The distribution of epicardial fat and coronary anatomy varies among patients. Both are of key relevance during epicardial mapping and ablation. This study is the first to demonstrate the feasibility and accuracy of real-time integration of MDCT-derived images to visualize both the coronary anatomy and fat distribution even before epicardial mapping. In 62% of patients with failed epicardial ablation, lack of success was related to the proximity of a coronary artery or thick fat layer correctly identified using image integration.
Accuracy of real-time image integration
Image integration was performed using the LM as a single landmark and the surface registration tool provided by the CARTO system after limited endocardial mapping. This approach resulted in highly accurate integration of MDCT data, verified by surface registration statistics with a mean surface registration error of only 2.8 mm. After confirmation of the registration accuracy by a single coronary injection, the distance between TSs and coronary arteries can be accurately assessed on integrated MDCT. In all 14 patients in whom the TS was located near a coronary artery, the distance was estimated correctly. Therefore, in most cases, the decision to perform ablation can be solely based on the MDCT image integration. However, when MDCT image integration demonstrates the TS to be in close proximity to a relevant coronary artery branch, additional limited coronary injections may still be necessary.
The demonstrated correspondence of the distance between the catheter position and coronary arteries on integrated MDCT and angiography has important practical implications. After confirmation of the registration accuracy by a single coronary injection, the distance between TSs and coronary arteries can be evaluated by integrated MDCT only. Although additional limited contrast injections may still be necessary in case of a TS close to a major branch or when small arteries, such as diagonal and obtuse marginal branches, are not accurately visualized on MDCT, in most cases, image integration is likely to prevent multiple coronary injections at different angulations. It may even enable more accurate assessment of the proximity of a coronary artery if angiography at some angles is limited by the location triangle of the EAM system.
Epicardial fat and voltage mapping
As many as 64% of the epicardial surface was covered with fat and 25% with a fat layer >4 mm. Epicardial fat was not restricted to the atrio- and interventricular groove, as assumed by others (1–3). It can attenuate bipolar voltages, thus preventing accurate delineation of subepicardial scar by bipolar voltage mapping. A fat layer ≥2.8 mm was suggested to best separate low voltage (<1.5 mV) from normal voltage in a previous study (3). However, our newly proposed technique of reversed registration allowed a head-to-head comparison of local voltage data and fat thickness. Although we could confirm a decrease in bipolar voltages with increasing fat thickness, as many as 60% of mapping points acquired in areas with fat and >37% of points acquired in areas with ≥2.8 mm of fat showed normal bipolar voltages. These findings underscore the importance of accurate MDCT-derived fat information to avoid underestimation of the presence of a significant epicardial fat layer.

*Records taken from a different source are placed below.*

/-- `subLin` is multiplicative. [folklore] -/
lemma subLin_mul (g h : ↥(stabSubmodule W)) : subLin W (g * h) = subLin W g ∘ₗ subLin W h := by
  apply LinearMap.ext
  intro w
  apply Subtype.ext
  simp [subLin, LinearMap.restrict_apply, Matrix.mulVec_mulVec]

/-- `subLin 1 = id`. [folklore] -/
lemma subLin_one : subLin W 1 = LinearMap.id := by
  apply LinearMap.ext
  intro w
  apply Subtype.ext
  simp [subLin, LinearMap.restrict_apply]

/-- `quotLin` is multiplicative. [folklore] -/
lemma quotLin_mul (g h : ↥(stabSubmodule W)) : quotLin W (g * h) = quotLin W g ∘ₗ quotLin W h := by
  apply LinearMap.ext
  intro x
  obtain ⟨v, rfl⟩ := W.mkQ_surjective x
  simp [quotLin, Submodule.mapQ_apply, Matrix.mulVec_mulVec]

/-- `quotLin 1 = id`. [folklore] -/
lemma quotLin_one : quotLin W 1 = LinearMap.id := by
  apply LinearMap.ext
  intro x
  obtain ⟨v, rfl⟩ := W.mkQ_surjective x
  simp [quotLin, Submodule.mapQ_apply]

/-- **The representation of `Stab(W)` on `W`**: the matrix of `g|_W` in the basis `basisSub W`
(Springer 2.3.1–2.3.2). [folklore] -/
def subRep : ↥(stabSubmodule W) →* GL (Fin (Module.finrank k ↥W)) k :=
  MonoidHom.toHomUnits
    { toFun := fun g => LinearMap.toMatrix (basisSub W) (basisSub W) (subLin W g)
      map_one' := by simp [subLin_one]
      map_mul' := fun g h => by
        simp [subLin_mul, LinearMap.toMatrix_comp (basisSub W) (basisSub W) (basisSub W)] }

/-- **The representation of `Stab(W)` on `kⁿ / W`**: the matrix of the induced map in the basis
`basisQuot W` (Springer 2.3.1–2.3.2). [folklore] -/
def quotRep : ↥(stabSubmodule W) →* GL (Fin (Module.finrank k ((ι → k) ⧸ W))) k :=
  MonoidHom.toHomUnits
    { toFun := fun g => LinearMap.toMatrix (basisQuot W) (basisQuot W) (quotLin W g)
      map_one' := by simp [quotLin_one]
      map_mul' := fun g h => by
        simp [quotLin_mul, LinearMap.toMatrix_comp (basisQuot W) (basisQuot W) (basisQuot W)] }

/-- The matrix of `subRep g`. [folklore] -/
@[simp] lemma coe_subRep (g : ↥(stabSubmodule W)) :
    ((subRep W g : GL _ k) : Matrix _ _ k) = LinearMap.toMatrix (basisSub W) (basisSub W) (subLin W g) :=
  rfl

/-- The matrix of `quotRep g`. [folklore] -/
@[simp] lemma coe_quotRep (g : ↥(stabSubmodule W)) :
    ((quotRep W g : GL _ k) : Matrix _ _ k) =
      LinearMap.toMatrix (basisQuot W) (basisQuot W) (quotLin W g) :=
  rfl

/-- The entries of `subRep g`: `wᵢ^* (g wⱼ)`. [folklore] -/
lemma subRep_apply (g : ↥(stabSubmodule W)) (i j : Fin (Module.finrank k ↥W)) :
    ((subRep W g : GL _ k) : Matrix _ _ k) i j =
      (basisSub W).repr ⟨((g : GL ι k) : Matrix ι ι k) *ᵥ ((basisSub W j : ↥W) : ι → k),
        g.2 _ (basisSub W j).2⟩ i := by
  rw [coe_subRep, LinearMap.toMatrix_apply]
  congr 2

/-- The entries of `quotRep g`: `ψᵢ (g qⱼ)` for lifts `qⱼ` of the basis of the quotient.
[folklore] -/
lemma quotRep_apply (g : ↥(stabSubmodule W)) (i j : Fin (Module.finrank k ((ι → k) ⧸ W)))
    (q : ι → k) (hq : W.mkQ q = basisQuot W j) :
    ((quotRep W g : GL _ k) : Matrix _ _ k) i j =
      (basisQuot W).repr (W.mkQ (((g : GL ι k) : Matrix ι ι k) *ᵥ q)) i := by
  rw [coe_quotRep, LinearMap.toMatrix_apply, ← hq]
  simp [quotLin, Submodule.mapQ_apply]

end Reps

/-! ### Algebraicity -/

section Algebraic

variable (W : Submodule k (ι → k))

/-- A linear functional on `kⁿ` is the linear polynomial `∑ₘ φ(eₘ) xₘ`. [folklore] -/
lemma linearForm_apply_eq_sum (φ : (ι → k) →ₗ[k] k) (v : ι → k) :
    φ v = ∑ m, φ (Pi.single m 1) * v m := by
  conv_lhs => rw [show v = ∑ m, v m • (Pi.single m 1 : ι → k) from by
    ext j; simp [Finset.sum_apply, Pi.single_apply]]
  rw [map_sum]
  refine Finset.sum_congr rfl fun m _ => ?_
  rw [map_smul, smul_eq_mul, mul_comm]

/-- The polynomial `∑ₘ ∑ₗ φ(eₘ) w_l x_{m l}` computing `φ (g w)`. [folklore] -/
def linFormPoly (φ : (ι → k) →ₗ[k] k) (w : ι → k) : MvPolynomial (GLCoord ι) k :=
  ∑ m, ∑ l, MvPolynomial.C (φ (Pi.single m 1) * w l) * MvPolynomial.X (Sum.inl (m, l))

/-- `linFormPoly φ w` evaluates to `φ (g w)`. [folklore] -/
lemma eval_linFormPoly (φ : (ι → k) →ₗ[k] k) (w : ι → k) (g : GL ι k) :
    MvPolynomial.eval (glCoordFun g) (linFormPoly φ w) = φ ((g : Matrix ι ι k) *ᵥ w) := by
  rw [linearForm_apply_eq_sum]
  simp only [linFormPoly, map_sum, map_mul, MvPolynomial.eval_C, MvPolynomial.eval_X, glCoordFun_inl,
    Matrix.mulVec, dotProduct, Finset.mul_sum]
  refine Finset.sum_congr rfl fun m _ => Finset.sum_congr rfl fun l _ => by ring

/-- The `det⁻¹` coordinate of a representation whose entries are polynomials `E i j` in the
coordinates: `(det ρ(g))⁻¹ = det ρ(g⁻¹)` is the determinant of the `E i j` composed with the
inversion polynomials. [folklore] -/
lemma isAlgebraicGL_of_entries {G : Subgroup (GL ι k)} {d : ℕ} (ρ : ↥G →* GL (Fin d) k)
    (E : Fin d → Fin d → MvPolynomial (GLCoord ι) k)
    (hE : ∀ (g : ↥G) (i j : Fin d), ((ρ g : GL (Fin d) k) : Matrix (Fin d) (Fin d) k) i j =
      MvPolynomial.eval (glCoordFun (g : GL ι k)) (E i j)) :
    MonoidHom.IsAlgebraicGL ρ := by
  classical
  refine ⟨Sum.elim (fun ij => E ij.1 ij.2)
    (fun _ => Matrix.det (Matrix.of fun i j => MvPolynomial.bind₁ invPolyGL (E i j))), fun g c => ?_⟩
  rcases c with ⟨i, j⟩ | u
  · rw [glCoordFun_inl, Sum.elim_inl, hE]
  · rw [glCoordFun_inr, Sum.elim_inr, RingHom.map_det, RingHom.mapMatrix_apply]
    have h1 : (Matrix.det ((ρ g : GL (Fin d) k) : Matrix (Fin d) (Fin d) k))⁻¹ =
        Matrix.det ((ρ g⁻¹ : GL (Fin d) k) : Matrix (Fin d) (Fin d) k) := by
      rw [map_inv, Matrix.coe_units_inv, Matrix.det_nonsing_inv, Ring.inverse_eq_inv']
    rw [h1]
    congr 1
    ext i j
    rw [Matrix.map_apply, Matrix.of_apply, hE, eval_bind₁]
    have hc : (fun c => MvPolynomial.eval (glCoordFun (g : GL ι k)) (invPolyGL c)) =
        glCoordFun ((g⁻¹ : ↥G) : GL ι k) := by
      funext c
      rw [eval_invPolyGL]
      rfl
    rw [hc]
import Literature.AlgebraicGeometry.Resolution.AlterationsLemma32
import Literature.AlgebraicGeometry.Resolution.BlowupsFlatBaseChange
import Literature.AlgebraicGeometry.Resolution.CanonicalResolutionProofs
import HarnessLib

/-!
# De Jong's alteration theorem: Lemma 3.2 from the blow-ups of 3.4 (de Jong 1996, 3.1–3.4, 4.24)

Topic: `Literature/AlgebraicGeometry/Resolution`. Companion to `AlterationsLemma32.lean`, which
vendors de Jong 1996, Lemma 3.2 as printed — the semi-stable curve `f : X → Y` of a pair in
Situation 4.23 admits a projective modification, centred in `Sing(X)`, to a semi-stable curve
smooth over `Y ∖ D` with `codim(Sing(X), X) ≥ 3` — as ONE named fact `DeJong1996Lemma32` (and
proves the bookkeeping of 4.24, `DeJong1996SemiStableCodimThree.of_lemma32`). This file is the
first layer of the decomposition of Lemma 3.2, cut where its printed proof cuts (p. 63):

> "3.4. Let `T` be an irreducible component of `Sing(X)` of codimension 2 in `X`. (Note that
> `codim(Sing(X), X) ≥ 2`, either by the formulae above, or by noting that `X` is normal.) …
> We write `φ : X' → X` for the blowing up of `X` in the ideal sheaf of `T` … We claim that
> (i) the center of `φ` lies in `Sing(X)`, (ii) `X'` is a semi-stable curve over `S`, smooth over
> `S ∖ D`, (iii) the invariant `n_T` has dropped and (iv) if `X` is split, then so is `X'`. More
> precisely, (iii) means the following: Let `T'` be an irreducible component of `Sing(X)`. There
> exists at most one such irreducible component `T̃ ⊂ Sing(X')` lying above `T'`; we have
> `n_T̃ = n_{T'}`, unless `T' = T` in which case we have `n_T̃ = n_T - 2`. Clearly, the lemma
> follows from the claim, by repeatedly blowing up components of the singular locus of
> codimension 2 in `X` and induction on the numbers `n_T`."

Accordingly this file

* defines the **codimension-`≤ c` singular points** `Scheme.singularLocusCodimLE X c` of a
  scheme (the non-regular points `x` with `dim 𝒪_{X,x} ≤ c`; for `c = 2` and a pair in
  Situation 4.23 these are exactly the generic points of the irreducible components `T` of
  `Sing(X)` of codimension `2` that 3.4 blows up);
* vendors the two printed inputs of the iteration as NAMED FACTS with the source's numbering:
  `DeJong1996SemiStableSingCodimTwo` (3.4, the parenthetical: `codim(Sing(X), X) ≥ 2`) and
  `DeJong1996SemiStableCodimTwoModification` (3.3–3.4, the Claim (i)–(iii) iterated along ONE
  codimension-2 component `T`, `⌊n_T/2⌋` blow-ups: a projective modification, an isomorphism off
  `T`, to a semi-stable curve smooth over `Y ∖ D` whose codimension-2 singular components
  correspond injectively to those of `X` other than `T`), in the sections-free vocabulary of
  `DeJong1996Lemma32`;
* PROVES the glue: in a locally Noetherian scheme the dimension of the local ring
  drops strictly under generization (`ringKrullDim_stalk_lt_of_specializes`); a set of maximal
  points of a closed subset of a Noetherian sober space is finite
  (`Set.Finite.of_forall_specializes_eq`); hence — the singular locus of a scheme locally of
  finite type over any field being closed (`isOpen_regularLocus_of_locallyOfFiniteType_field`,
  `CanonicalResolutionProofs.lean`: fields are J-2, Matsumura Cor. to Thm. 30.5) — a pair in
  Situation 4.23 has finitely many codimension-2 singular points
  (`DeJong1996.SemiStablePair.finite_singularLocusCodimLE_two`, under 3.4's `codim ≥ 2`);
  "isomorphism over the regular opens" composes
  (`isIso_morphismRestrict_comp_of_forall_isRegularLocalRing`); and the assembly
  `DeJong1996Lemma32.of_singCodimTwo_of_codimTwoModification` — **Lemma 3.2 from the two named
  facts, by induction on the number of codimension-2 singular components** ("Clearly, the lemma
  follows from the claim, by repeatedly blowing up …"): at each step the sections of Situation
  4.23 are lifted through the modification (`DeJong1996.SemiStablePair.exists_lift`, the
  parenthesis of 4.24: they land in smooth opens, which consist of regular points and so miss the
  centre) so that the two facts apply upstairs, modifications compose (2.17), and the composite
  is an isomorphism over every regular open `U` of `X` (`U` misses the singular point `x`, and
  `φ⁻¹(U) ≅ U` is a regular open of `X'`); whence `DeJong1996SemiStableCodimThree`
  (`…of_singCodimTwo_of_codimTwoModification`, by `DeJong1996SemiStableCodimThree.of_lemma32`).

Both named facts are nodes to be decomposed further (3.4 parenthetical: normality of `X` —
flatness over the regular `Y`, smooth generic fibre, reduced nodal fibres; 3.3–3.4: the local
structure 2.23 `B ≅ A'⟦u, v⟧/(Q - h)`, `h = ε t₁^{n₁} ⋯ t_r^{n_r}`, the invariants `n_T`, the
three charts of the blow-up and the re-verification of 2.21 on geometric fibres); the owning
literature unit's `NOTES.md` keeps the DAG.

## Sources

* A. J. de Jong, *Smoothness, semi-stability and alterations*, Publ. Math. IHÉS 83 (1996) 51–93:
  2.17, 2.20–2.23 (pp. 59–62), 3.1–3.4 (pp. 62–64), 4.4 (p. 66), 4.23–4.24 (p. 75).
* A. Grothendieck, J. Dieudonné, *EGA II*, 5.5.5 (ii) (compositions of projective morphisms to a
  quasi-compact base are projective), for "projective modification of a projective variety",
  and *EGA IV₄* 17.5.8 (iii) (smooth over regular is regular), via `AlterationsLemma32.lean`.
* H. Matsumura, *Commutative Ring Theory* (1986), §30, Cor. to Thm. 30.5 (the regular locus of
  a finitely generated algebra over a field is open), via `CanonicalResolutionProofs.lean`.
-/

noncomputable section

In contrast to previous observations, this study demonstrates that unipolar voltage is not influenced by epicardial fat, which may be caused by the larger field of view (3,14,15). Therefore, unipolar voltage mapping may be useful for identification of subepicardial or intramural scar even when thick fat is present.
Epicardial fat and the impact on ablation
Epicardial fat was thickest at the LV superior and RV anterior walls, which is in line with previous investigations (6). Of interest, all ineffective ablation lesions were located in these areas. In a previous study, epicardial cooled-tip ablation was unable to produce lesions when applied at sites covered by a fat layer >3.5 mm (4). However, this was tested for only 3 applications in an animal model. In humans, Desjardins et al. (3) compared the fat thickness of 12 effective and 4 ineffective epicardial cooled-tip ablation sites; all ineffective ablation sites were covered by 10.8 to 14.6 mm fat, whereas effective ablation sites were all located at sites covered by <1.8 mm of fat. Therefore, a cutoff value for epicardial fat thickness precluding effective ablation remained undetermined.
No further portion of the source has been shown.